Hillary Vs. Foolery

trump-1578286_1280

graphic via pixabay

 

The night before the first presidential debate, I had a dream that the candidates and I were playing a favorite childhood game of mine, I Declare War. The object of the game is to win the most cards, and the player with the highest card wins the round and collects the set of cards from losing players. If two players show cards with the same value, then a tie-breaking round ensues.

They were both cheating, but Trump was more obvious. He’d attempt to distract us by saying something huge was happening outside or in another part of the house and then replace low-value cards with high-value ones up his sleeve. The shirt was thin, so I noticed. Clinton was cheating too, only more slick about it. She’d marked the whole deck, patiently counting and waiting for her winning cards to come around naturally.

I said nothing, because I was the scorekeeper and refused to record any cheat-points. Trump screamed at me after each losing round that he’d played a fair game, turning more or less burnt orange, and much in sync with my waking-life principal of not throwing ration at foolery, I ignored him. Clinton calmly apologized, swearing she didn’t know the rules.

In the dream, we were all about thirteen. When I woke up as my adult self, as far as I could tell, Clinton was behaving like a grown woman. Trump was still adolescent.

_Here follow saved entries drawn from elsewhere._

/-- **The monotone envelope costs less**: `protocolCost F (runMax b) ≤ protocolCost F b` for
EVERY protocol `b` and every `F` convex on `ℝ`. [ours] -/
theorem protocolCost_runMax_le (hF : ConvexOn ℝ univ F) (b : Fin (n + 1) → ℝ) :
    protocolCost F (runMax b) ≤ protocolCost F b :=
  Finset.sum_le_sum fun j _ => stepCost_runMax_le hF b j

/-- **`log²` LAW FOR A PROTOCOL THAT REACHES `b_k`** (no monotonicity).  If `F` is convex on `ℝ`
and `F + K log` is convex on `[β₀, ∞)` (`β₀ > 0`, `K ≥ 0`), then EVERY protocol `b_0, …, b_n`
(`n ≥ 1`) with `β₀ ≤ b_0 ≤ b_k` for some index `k` obeys, with `U = log(b_k/b_0)`:
**`K·U²/(n + U) ≤ protocolCost F b`**. [ours] -/
theorem protocolCost_ge_sq_div_reach {K β₀ : ℝ} (hβ₀ : 0 < β₀) (hK : 0 ≤ K)
    (hF : ConvexOn ℝ univ F) (hG : ConvexOn ℝ (Ici β₀) (fun β => F β + K * Real.log β))
    (hn : 0 < n) (b : Fin (n + 1) → ℝ) (hb0 : β₀ ≤ b 0) (k : Fin (n + 1)) (hbk : b 0 ≤ b k) :
    K * (Real.log (b k / b 0)) ^ 2 / (n + Real.log (b k / b 0)) ≤ protocolCost F b := by
  have hM0 : runMax b 0 = b 0 := runMax_zero b
  have hMk : b k ≤ runMax b (Fin.last n) := le_runMax b (Fin.le_last k)
  have hb0' : 0 < b 0 := lt_of_lt_of_le hβ₀ hb0
  have hU : 0 ≤ Real.log (b k / b 0) := Real.log_nonneg ((one_le_div hb0').2 hbk)
  have hUU' : Real.log (b k / b 0) ≤ Real.log (runMax b (Fin.last n) / runMax b 0) := by
    rw [hM0]
    exact Real.log_le_log (div_pos (lt_of_lt_of_le hb0' hbk) hb0')
      (div_le_div_of_nonneg_right hMk hb0'.le)
  have h1 := protocolCost_ge_sq_div hβ₀ hK hG hn (runMax b) (by rw [hM0]; exact hb0)
    (runMax_monotone b)
  have hn' : (0 : ℝ) < n := by exact_mod_cast hn
  calc K * (Real.log (b k / b 0)) ^ 2 / (n + Real.log (b k / b 0))
      = K * ((Real.log (b k / b 0)) ^ 2 / (n + Real.log (b k / b 0))) := by ring
    _ ≤ K * ((Real.log (runMax b (Fin.last n) / runMax b 0)) ^ 2 /
          (n + Real.log (runMax b (Fin.last n) / runMax b 0))) :=
        mul_le_mul_of_nonneg_left (by
          -- inlined `U ↦ U²/(c+U)` monotonicity (HOME `sq_div_add_mono`, a near-duplicate of a tree lemma)
          rw [div_le_div_iff₀ (by linarith) (by linarith)]
          have h := mul_nonneg (sub_nonneg.2 hUU') (add_nonneg (mul_nonneg hn'.le
            (add_nonneg (hU.trans hUU') hU)) (mul_nonneg hU (hU.trans hUU')))
          nlinarith [h]) hK
    _ = K * (Real.log (runMax b (Fin.last n) / runMax b 0)) ^ 2 /
          (n + Real.log (runMax b (Fin.last n) / runMax b 0)) := by ring
    _ ≤ protocolCost F (runMax b) := h1
    _ ≤ protocolCost F b := protocolCost_runMax_le hF b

So, I wasn’t going to watch the debate, because I don’t watch reality shows and there were already so many reasons Trump would never have my vote—inexperience, bigotry, racism, sexism, lack of focus—but mostly because I believe he is a narcissistic thirteen year old bully who may have undiagnosed mental health issues. Still, I had to see for myself.

As expected, he was unprepared, off-message, and wah-wah-wahed his way through questions. With a clenched jaw, I watched him proudly defend asking for president Obama’s birth certificate for almost his entire presidency as though he had provided a public service.

Watched him talk about lowering tax rates for the rich in an effort to help the poor.

Watched him skid over the epidemic of police shooting unarmed black men, painting African American communities as “living hells” anyway.

Watched him say Clinton didn’t look presidential and then flip it to her not having the “stamina” to be president. Like we were all in a sound-proof booth and hadn’t heard his first cut.

Watched him point to this and that in the same crazy, distracting way he had in my dream while he tried to trick the American public into seeing him as a viable Potus.

Hah.

I like him much better in SNL skits when I know I’m supposed to be laughing.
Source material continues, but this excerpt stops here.